In vivo application of tissue-engineered blood vessels of bacterial cellulose as small arterial substitutes: proof of concept?

BACKGROUND: Tissue-engineered blood vessels (TEBVs) represent an innovative approach for overcoming reconstructive problems associated with vascular diseases by providing small-caliber vascular grafts. This study aimed to evaluate a novel biomaterial of bacterially synthesized cellulose (BC) as a potential scaffold for small-diameter TEBV.

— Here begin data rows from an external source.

import Summits.ResolutionOfSingularities.ResolutionOfSingularities.Theorems.FrobeniusClosingSteerThreadChainLemmas
import Summits.ResolutionOfSingularities.ResolutionOfSingularities.Theorems.FrobeniusClosingSteerStrippedThreadGerm
import Summits.ResolutionOfSingularities.ResolutionOfSingularities.Theorems.FrobeniusClosingSteerRadicandLocalization
import Mathlib.RingTheory.AdjoinRoot
import Mathlib.Algebra.CharP.Lemmas
import HarnessLib

/-!
# Additive renormalisation of a `p`-radicand: `S[T]/(T^p − f) ≅ S[T]/(T^p − (u^p·f + w^p))` and what it transports

W4.1, crux `Steer` (stmt-ResolutionOfSingularities-16345), §σ2.25 F-A3 Θ1♭ packaging (`StrippedThreadTwoN`, owner
res-D-pv-003; res-L0-w41-plan-1 RULINGS 58a / 67; res-L0-w41-tri-2 TRIAGE v9 (m7) «members need the ADDITIVE renormalisation
`f k := c^p·s^p + L^p`»). Theses-free, definition-free support brick (seat res-D-pv-007 AS res-L0-w41-stub-5).

In characteristic `p` the substitution `T ↦ u·T + w` (`u` a unit) is an `S`-algebra isomorphism
`S[T]/(T^p − f′) ≅ S[T]/(T^p − f)` for `f′ = u^p·f + w^p`, because `(uT + w)^p = u^p T^p + w^p`. This file EXPOSES the
isomorphism (res-D-pv-011's `ThreadChain.isRegularLocalRing_adjoinRoot_rescale` keeps it inside a proof) and records what travels
along it, in the shapes the K♭ chain words `NoEternalStrippedRadicandChain` / `HasIsolatedSingularity` / `IsSingPrime` of the
crux skeleton use (bodies restated verbatim, no Theses import):

* §1 `exists_algEquiv_renorm` — the isomorphism with its action on the root; `renorm_symm` — the inverse renormalisation
  `f = v^p·f′ + (−(v·w))^p` (`v·u = 1`), so every transport below is two-sided;
* §2 `isRegularLocalRing_renorm_iff` (regularity of the torsor ring), `isolated_renorm` / `isolated_renorm_iff`
  (ISOLATEDNESS: every non-maximal prime localises to a regular local ring; along res-D-pv-003's
  `StrippedThread.isolated_of_ringEquiv`, whose `StrippedThread.isolated_rescale` is the case `w = 0`),
  `isRegularLocalRing_localization_renorm_iff` (the `IsSingPrime` shape over `Localization.AtPrime Q`, where it suffices that `u ∉ Q`);
* §3 bookkeeping identities in characteristic `p`: the cleaning clause `∃ h, f − h^p ∈ J` is invariant, `(u·s + w)^p = u^p·s^p + w^p`,
  and the LAW of the renormalised chain member produced by a cleaner descent `G = g + x^e·L`
  (`(c^p·s₀^p + M^p) − (c·g + M)^p = x^(p·e) · ((c·U)^p·s₁^p + (c·L)^p)` from `s₀ = x^e·U·s₁ + G`).

OURS (W4.1 engine bookkeeping); standard commutative algebra; nothing here is a statement of the manuscript under review
[claim: Hironaka2017, status: under-review]; AI work, weaker than expert review. [cite: Matsumura1987, Thm. 19.3] [folklore]
-/

noncomputable section

-- `Summit.<S>.<S>.…` duplicates the summit name by design (single-problem summit).
set_option linter.dupNamespace false

open Polynomial IsLocalRing Literature.AlgebraicGeometry.Resolution

namespace Summit.ResolutionOfSingularities.ResolutionOfSingularities.Theorems.SwitchingDichotomy.RadicandRenorm

universe u

/-! ## §1 The isomorphism `T ↦ u·T + w` -/

section Abstract

variable {S : Type u} [CommRing S] (p : ℕ) [Fact p.Prime] [CharP S p]

/-- `(u·s + w)^p = u^p·s^p + w^p` in characteristic `p`. [folklore] -/
theorem mul_add_pow_char (u s w : S) : (u * s + w) ^ p = u ^ p * s ^ p + w ^ p := by
  rw [add_pow_char, mul_pow]

/-- **The additive renormalisation isomorphism.** In characteristic `p`, for `v·u = 1` and any `w`, with
`f′ = u^p·f + w^p`, the `S`-algebra map `S[T]/(T^p − f′) → S[T]/(T^p − f)`, `T ↦ u·T + w`, is an isomorphism with
inverse `T ↦ v·(T − w)`. Exposed form of res-D-pv-011's `ThreadChain.isRegularLocalRing_adjoinRoot_rescale`. [folklore] -/
theorem exists_algEquiv_renorm {u v w f f' : S} (hv : v * u = 1) (hf' : f' = u ^ p * f + w ^ p) :
    ∃ e : AdjoinRoot (X ^ p - C f' : S[X]) ≃ₐ[S] AdjoinRoot (X ^ p - C f : S[X]),
      e (AdjoinRoot.root (X ^ p - C f' : S[X])) =
          AdjoinRoot.of (X ^ p - C f : S[X]) u * AdjoinRoot.root (X ^ p - C f : S[X]) +
            AdjoinRoot.of (X ^ p - C f : S[X]) w ∧
      e.symm (AdjoinRoot.root (X ^ p - C f : S[X])) =
          AdjoinRoot.of (X ^ p - C f' : S[X]) v *
            (AdjoinRoot.root (X ^ p - C f' : S[X]) - AdjoinRoot.of (X ^ p - C f' : S[X]) w) := by
  -- adapted from Theorems/FrobeniusClosingSteerThreadChainLemmas.lean (`isRegularLocalRing_adjoinRoot_rescale`, res-D-pv-011)
  set F : S[X] := X ^ p - C f with hF
  set F' : S[X] := X ^ p - C f' with hF'
  -- `root_F ^ p = f`, `root_F' ^ p = f'`
  have hrootF : AdjoinRoot.mk F (X ^ p) = AdjoinRoot.of F f := by
    have h0 : AdjoinRoot.mk F (X ^ p - C f) = 0 := by rw [← hF]; exact AdjoinRoot.mk_self
    rw [map_sub, sub_eq_zero, AdjoinRoot.mk_C] at h0
    exact h0
  have hrootF' : AdjoinRoot.mk F' (X ^ p) = AdjoinRoot.of F' f' := by
    have h0 : AdjoinRoot.mk F' (X ^ p - C f') = 0 := by rw [← hF']; exact AdjoinRoot.mk_self
    rw [map_sub, sub_eq_zero, AdjoinRoot.mk_C] at h0
    exact h0
  -- the images of the roots: `a = u·T + w` in `S[T]/(F)`, `b = v·(T − w)` in `S[T]/(F')`
  set a : AdjoinRoot F := AdjoinRoot.mk F (C u * X + C w) with ha
  set b : AdjoinRoot F' := AdjoinRoot.mk F' (C v * (X - C w)) with hb
  have hapow : a ^ p = AdjoinRoot.of F f' := by
    rw [ha, ← map_pow, add_pow_char, mul_pow, ← C_pow, ← C_pow, map_add, map_mul, AdjoinRoot.mk_C,
      AdjoinRoot.mk_C, hrootF, hf', map_add, map_mul]
  have hbpow : b ^ p = AdjoinRoot.of F' f := by
    rw [hb, ← map_pow, mul_pow, sub_pow_char, ← C_pow, ← C_pow, map_mul, map_sub, AdjoinRoot.mk_C,
      AdjoinRoot.mk_C, hrootF', hf', map_add, map_mul, map_pow, map_pow]
    have hvu : AdjoinRoot.of F' v ^ p * AdjoinRoot.of F' u ^ p = 1 := by
      rw [← mul_pow, ← map_mul, hv, map_one, one_pow]
    linear_combination (AdjoinRoot.of F' f) * hvu
  have haev : F'.eval₂ (algebraMap S (AdjoinRoot F)) a = 0 := by
    rw [hF', eval₂_sub, eval₂_X_pow, eval₂_C, hapow, AdjoinRoot.algebraMap_eq, sub_self]
  have hbev : F.eval₂ (algebraMap S (AdjoinRoot F')) b = 0 := by
    rw [hF, eval₂_sub, eval₂_X_pow, eval₂_C, hbpow, AdjoinRoot.algebraMap_eq, sub_self]
  let φ : AdjoinRoot F' →ₐ[S] AdjoinRoot F := AdjoinRoot.liftAlgHom F' (Algebra.ofId S _) a haev
  let ψ : AdjoinRoot F →ₐ[S] AdjoinRoot F' := AdjoinRoot.liftAlgHom F (Algebra.ofId S _) b hbev
  have hφroot : φ (AdjoinRoot.root F') = a := AdjoinRoot.liftAlgHom_root _ _ _ _
  have hψroot : ψ (AdjoinRoot.root F) = b := AdjoinRoot.liftAlgHom_root _ _ _ _
  have hφof : ∀ r : S, φ (AdjoinRoot.of F' r) = AdjoinRoot.of F r := fun r => AdjoinRoot.liftAlgHom_of _ _ _ _ r
  have hψof : ∀ r : S, ψ (AdjoinRoot.of F r) = AdjoinRoot.of F' r := fun r => AdjoinRoot.liftAlgHom_of _ _ _ _ r
  have ha' : a = AdjoinRoot.of F u * AdjoinRoot.root F + AdjoinRoot.of F w := by
    rw [ha, map_add, map_mul, AdjoinRoot.mk_C, AdjoinRoot.mk_C, AdjoinRoot.mk_X]
  have hb' : b = AdjoinRoot.of F' v * (AdjoinRoot.root F' - AdjoinRoot.of F' w) := by
    rw [hb, map_mul, map_sub, AdjoinRoot.mk_C, AdjoinRoot.mk_C, AdjoinRoot.mk_X]
  have hφψ : φ.comp ψ = AlgHom.id S _ := by
    refine AdjoinRoot.algHom_ext ?_
    rw [AlgHom.comp_apply, AlgHom.id_apply, hψroot, hb', map_mul, map_sub, hφof, hφof, hφroot, ha']
    have : AdjoinRoot.of F v * AdjoinRoot.of F u = 1 := by rw [← map_mul, hv, map_one]
    linear_combination (AdjoinRoot.root F) * this
  have hψφ : ψ.comp φ = AlgHom.id S _ := by
    refine AdjoinRoot.algHom_ext ?_
    rw [AlgHom.comp_apply, AlgHom.id_apply, hφroot, ha', map_add, map_mul, hψof, hψof, hψroot, hb']
    have : AdjoinRoot.of F' u * AdjoinRoot.of F' v = 1 := by rw [← map_mul, mul_comm, hv, map_one]
    linear_combination (AdjoinRoot.root F' - AdjoinRoot.of F' w) * this
  refine ⟨AlgEquiv.ofAlgHom φ ψ hφψ hψφ, ?_, ?_⟩
  · change φ (AdjoinRoot.root F') = _
    rw [hφroot, ha']
  · change ψ (AdjoinRoot.root F) = _
    rw [hψroot, hb']

/-- The same with `IsUnit u` (the inverse is `hu.unit⁻¹`). [folklore] -/
theorem exists_algEquiv_renorm_of_isUnit {u w f f' : S} (hu : IsUnit u) (hf' : f' = u ^ p * f + w ^ p) :
    ∃ e : AdjoinRoot (X ^ p - C f' : S[X]) ≃ₐ[S] AdjoinRoot (X ^ p - C f : S[X]),
      e (AdjoinRoot.root (X ^ p - C f' : S[X])) =
          AdjoinRoot.of (X ^ p - C f : S[X]) u * AdjoinRoot.root (X ^ p - C f : S[X]) +
            AdjoinRoot.of (X ^ p - C f : S[X]) w := by
  obtain ⟨v, hv⟩ := hu.exists_left_inv
  obtain ⟨e, he, -⟩ := exists_algEquiv_renorm p hv hf'
  exact ⟨e, he⟩

/-- **The inverse renormalisation**: from `f′ = u^p·f + w^p` and `v·u = 1`, `f = v^p·f′ + (−(v·w))^p`
(characteristic `p`). So every one-directional transport along a renormalisation is two-sided. [folklore] -/
theorem renorm_symm {u v w f f' : S} (hv : v * u = 1) (hf' : f' = u ^ p * f + w ^ p) :
    f = v ^ p * f' + (-(v * w)) ^ p := by
  have hvu : v ^ p * u ^ p = 1 := by rw [← mul_pow, hv, one_pow]
  rw [neg_pow, neg_one_pow_char, hf', mul_pow]
  linear_combination (-f) * hvu

/-! ## §2 What travels along the isomorphism -/

/-- **Regularity of the torsor ring is invariant under additive renormalisation** (two-sided form of
res-D-pv-011's `ThreadChain.isRegularLocalRing_adjoinRoot_rescale`). [cite: Matsumura1987, Thm. 19.3] -/
theorem isRegularLocalRing_renorm_iff {u w f f' : S} (hu : IsUnit u) (hf' : f' = u ^ p * f + w ^ p) :
    IsRegularLocalRing (AdjoinRoot (X ^ p - C f : S[X])) ↔
      IsRegularLocalRing (AdjoinRoot (X ^ p - C f' : S[X])) := by
  obtain ⟨e, -⟩ := exists_algEquiv_renorm_of_isUnit p hu hf'
  constructor
  · intro h
    exact IsRegularLocalRing.of_ringEquiv e.toRingEquiv.symm
  · intro h
    exact IsRegularLocalRing.of_ringEquiv e.toRingEquiv

/-- **Isolatedness of the torsor germ is preserved by additive renormalisation**: if every non-maximal prime of
`S[T]/(T^p − f)` localises to a regular local ring, the same holds for `S[T]/(T^p − (u^p·f + w^p))`, `u` a unit
(the skeleton's `HasIsolatedSingularity (RadicandRing S p ·)` clause of `NoEternalStrippedRadicandChain`). [folklore] -/
theorem isolated_renorm {u w f f' : S} (hu : IsUnit u) (hf' : f' = u ^ p * f + w ^ p)
    (hisol : ∀ (P : Ideal (AdjoinRoot (X ^ p - C f : S[X]))) [P.IsPrime],
      (∃ Q : Ideal (AdjoinRoot (X ^ p - C f : S[X])), Q.IsPrime ∧ P < Q) →
        IsRegularLocalRing (Localization.AtPrime P))
    (P : Ideal (AdjoinRoot (X ^ p - C f' : S[X]))) [P.IsPrime]
    (hP : ∃ Q : Ideal (AdjoinRoot (X ^ p - C f' : S[X])), Q.IsPrime ∧ P < Q) :
    IsRegularLocalRing (Localization.AtPrime P) := by
  obtain ⟨e, -⟩ := exists_algEquiv_renorm_of_isUnit p hu hf'
  exact StrippedThread.isolated_of_ringEquiv e.toRingEquiv.symm hisol P hP

/-- Two-sided form of `isolated_renorm`. [folklore] -/
theorem isolated_renorm_iff {u w f f' : S} (hu : IsUnit u) (hf' : f' = u ^ p * f + w ^ p) :
    (∀ (P : Ideal (AdjoinRoot (X ^ p - C f : S[X]))) [P.IsPrime],
      (∃ Q : Ideal (AdjoinRoot (X ^ p - C f : S[X])), Q.IsPrime ∧ P < Q) →
        IsRegularLocalRing (Localization.AtPrime P)) ↔
    (∀ (P : Ideal (AdjoinRoot (X ^ p - C f' : S[X]))) [P.IsPrime],
      (∃ Q : Ideal (AdjoinRoot (X ^ p - C f' : S[X])), Q.IsPrime ∧ P < Q) →
        IsRegularLocalRing (Localization.AtPrime P)) := by
  obtain ⟨e, -⟩ := exists_algEquiv_renorm_of_isUnit p hu hf'
  exact ⟨fun h P _ hP => StrippedThread.isolated_of_ringEquiv e.toRingEquiv.symm h P hP,
    fun h P _ hP => StrippedThread.isolated_of_ringEquiv e.toRingEquiv h P hP⟩

/-- **The cleaning clause is invariant**: if `f − h^p ∈ J` then `f′ − (u·h + w)^p = u^p·(f − h^p) ∈ J`
(any ideal `J`; the skeleton uses `J = 𝔪^p`). [folklore] -/
theorem exists_sub_pow_mem_renorm {u w f f' : S} (hf' : f' = u ^ p * f + w ^ p) {J : Ideal S}
    (h : ∃ h : S, f - h ^ p ∈ J) : ∃ h' : S, f' - h' ^ p ∈ J := by
  obtain ⟨h, hh⟩ := h
  refine ⟨u * h + w, ?_⟩
  have : f' - (u * h + w) ^ p = u ^ p * (f - h ^ p) := by
    rw [mul_add_pow_char p, hf']; ring
  rw [this]
  exact J.mul_mem_left _ hh

end Abstract

/-! ### The `IsSingPrime` shape: over `R_Q` it suffices that `u ∉ Q` -/

section Localized

variable {R : Type u} [CommRing R] (p : ℕ) [Fact p.Prime] [CharP R p] (Q : Ideal R) [Q.IsPrime]

/-- **Singularity of the torsor germ at a prime `Q` is invariant under a renormalisation by `u ∉ Q`**: with
`f′ = u^p·f + w^p`, `R_Q[T]/(T^p − f)` is a regular local ring iff `R_Q[T]/(T^p − f′)` is (`u` becomes a unit in
`R_Q`). This is the shape of the skeleton's `IsSingPrime R p f Q`. [cite: Matsumura1987, Thm. 19.3] [folklore] -/
theorem isRegularLocalRing_localization_renorm_iff {u w f f' : R} (huQ : u ∉ Q)
    (hf' : f' = u ^ p * f + w ^ p) :
    IsRegularLocalRing (AdjoinRoot
        (X ^ p - C (algebraMap R (Localization.AtPrime Q) f) : (Localization.AtPrime Q)[X])) ↔
      IsRegularLocalRing (AdjoinRoot
        (X ^ p - C (algebraMap R (Localization.AtPrime Q) f') : (Localization.AtPrime Q)[X])) := by
  haveI : CharP (Localization.AtPrime Q) p := RadicandLocalization.charP_localization_atPrime p Q
  have hu : IsUnit (algebraMap R (Localization.AtPrime Q) u) :=
    IsLocalization.map_units (Localization.AtPrime Q) (⟨u, huQ⟩ : Q.primeCompl)
  refine isRegularLocalRing_renorm_iff p hu (w := algebraMap R (Localization.AtPrime Q) w) ?_
  rw [hf', map_add, map_mul, map_pow, map_pow]

end Localized

/-! ## §3 The law of the renormalised member after a cleaner descent -/

section Law

variable {K : Type u} [CommRing K] (p : ℕ) [Fact p.Prime] [CharP K p]

/-- **Law of the renormalised chain member.** If the run relates the generators by `s₀ = x^e·U·s₁ + G` and the
accumulated cleaner descends as `G = g + x^e·L` (res-L0-w41-tri-2 (L2) CLEANER DESCENT), then for the renormalised
member `c^p·s₀^p + M^p` and the cleaner `c·g + M`:
`(c^p·s₀^p + M^p) − (c·g + M)^p = x^(p·e) · ((c·U)^p·s₁^p + (c·L)^p)` — i.e. the K♭ law
`f(m+1) · x^(p·e) = f m − (g m)^p` holds with next member `(c·U)^p·s₁^p + (c·L)^p`. [folklore] -/
theorem law_of_cleanerDescent {s₀ s₁ x U G g L c M : K} {e : ℕ} (hrun : s₀ = x ^ e * U * s₁ + G)
    (hG : G = g + x ^ e * L) :
    (c ^ p * s₀ ^ p + M ^ p) - (c * g + M) ^ p =
      x ^ (p * e) * ((c * U) ^ p * s₁ ^ p + (c * L) ^ p) := by
  have h1 : (c * g + M) ^ p = c ^ p * g ^ p + M ^ p := mul_add_pow_char p c g M
  have h2 : s₀ - g = x ^ e * (U * s₁ + L) := by rw [hrun, hG]; ring
  have h3 : (s₀ - g) ^ p = s₀ ^ p - g ^ p := sub_pow_char s₀ g
  have h4 : (U * s₁ + L) ^ p = U ^ p * s₁ ^ p + L ^ p := mul_add_pow_char p U s₁ L
  calc (c ^ p * s₀ ^ p + M ^ p) - (c * g + M) ^ p = c ^ p * (s₀ ^ p - g ^ p) := by rw [h1]; ring
    _ = c ^ p * (x ^ e * (U * s₁ + L)) ^ p := by rw [← h3, h2]
    _ = x ^ (p * e) * ((c * U) ^ p * s₁ ^ p + (c * L) ^ p) := by
      rw [mul_pow, ← pow_mul, mul_comm e p, h4]; ring

/-- The same law in the multiplicative shape `f(m+1) · x^(p·e) = f m − (g m)^p` of `NoEternalStrippedRadicandChain`. [folklore] -/
theorem law_of_cleanerDescent' {s₀ s₁ x U G g L c M : K} {e : ℕ} (hrun : s₀ = x ^ e * U * s₁ + G)
    (hG : G = g + x ^ e * L) :
    ((c * U) ^ p * s₁ ^ p + (c * L) ^ p) * x ^ (p * e) = (c ^ p * s₀ ^ p + M ^ p) - (c * g + M) ^ p := by
  rw [law_of_cleanerDescent p hrun hG, mul_comm]

end Law

end Summit.ResolutionOfSingularities.ResolutionOfSingularities.Theorems.SwitchingDichotomy.RadicandRenorm

end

METHODS: Small-diameter blood vessels with a supramolecular fiber network structure consisting of tubular hydrogels from biodesigned cellulose were created using Gluconacetobacter strains and Matrix reservoir technology. BC tubes (length: 100 mm, inner diameter: 4.0-5.0 mm) were applied to replace the carotid arteries of 10 sheep for a period of 3 mo to gain further insights into (a) functional (in vivo) performance, (b) ability of providing a scaffold for the neoformation of a vascular wall and (c) their proinflammatory potential, and the (d) technical feasibility of the procedure.
RESULTS: Preoperative analysis revealed a bursting strength of the grafts of approximately 800 mm Hg and suture retention strength of 4-5 N. Postexplantation analysis showed a patency rate of 50% (n = 5) and physiological performance of the patent grafts at 4, 8, and 12 wk postoperatively, compared with native arteries. Histologic analysis revealed a neoformation of a vascular wall-like structure along the BC scaffold consisting of immigrated vascular smooth muscle cells and a homogeneous endothelialization of the inner graft surface without signs of prothrombogenic or inflammatory potential. Scanning electron microscopy revealed a confluent luminal endothelial cell layer and the immigration of vascular smooth muscle cells into the BC matrix.
CONCLUSIONS: BC grafts provide a scaffold for the neoformation of a three-layered vascular wall exhibit attractive properties for their use in future TEBV programs for cardiovascular surgery.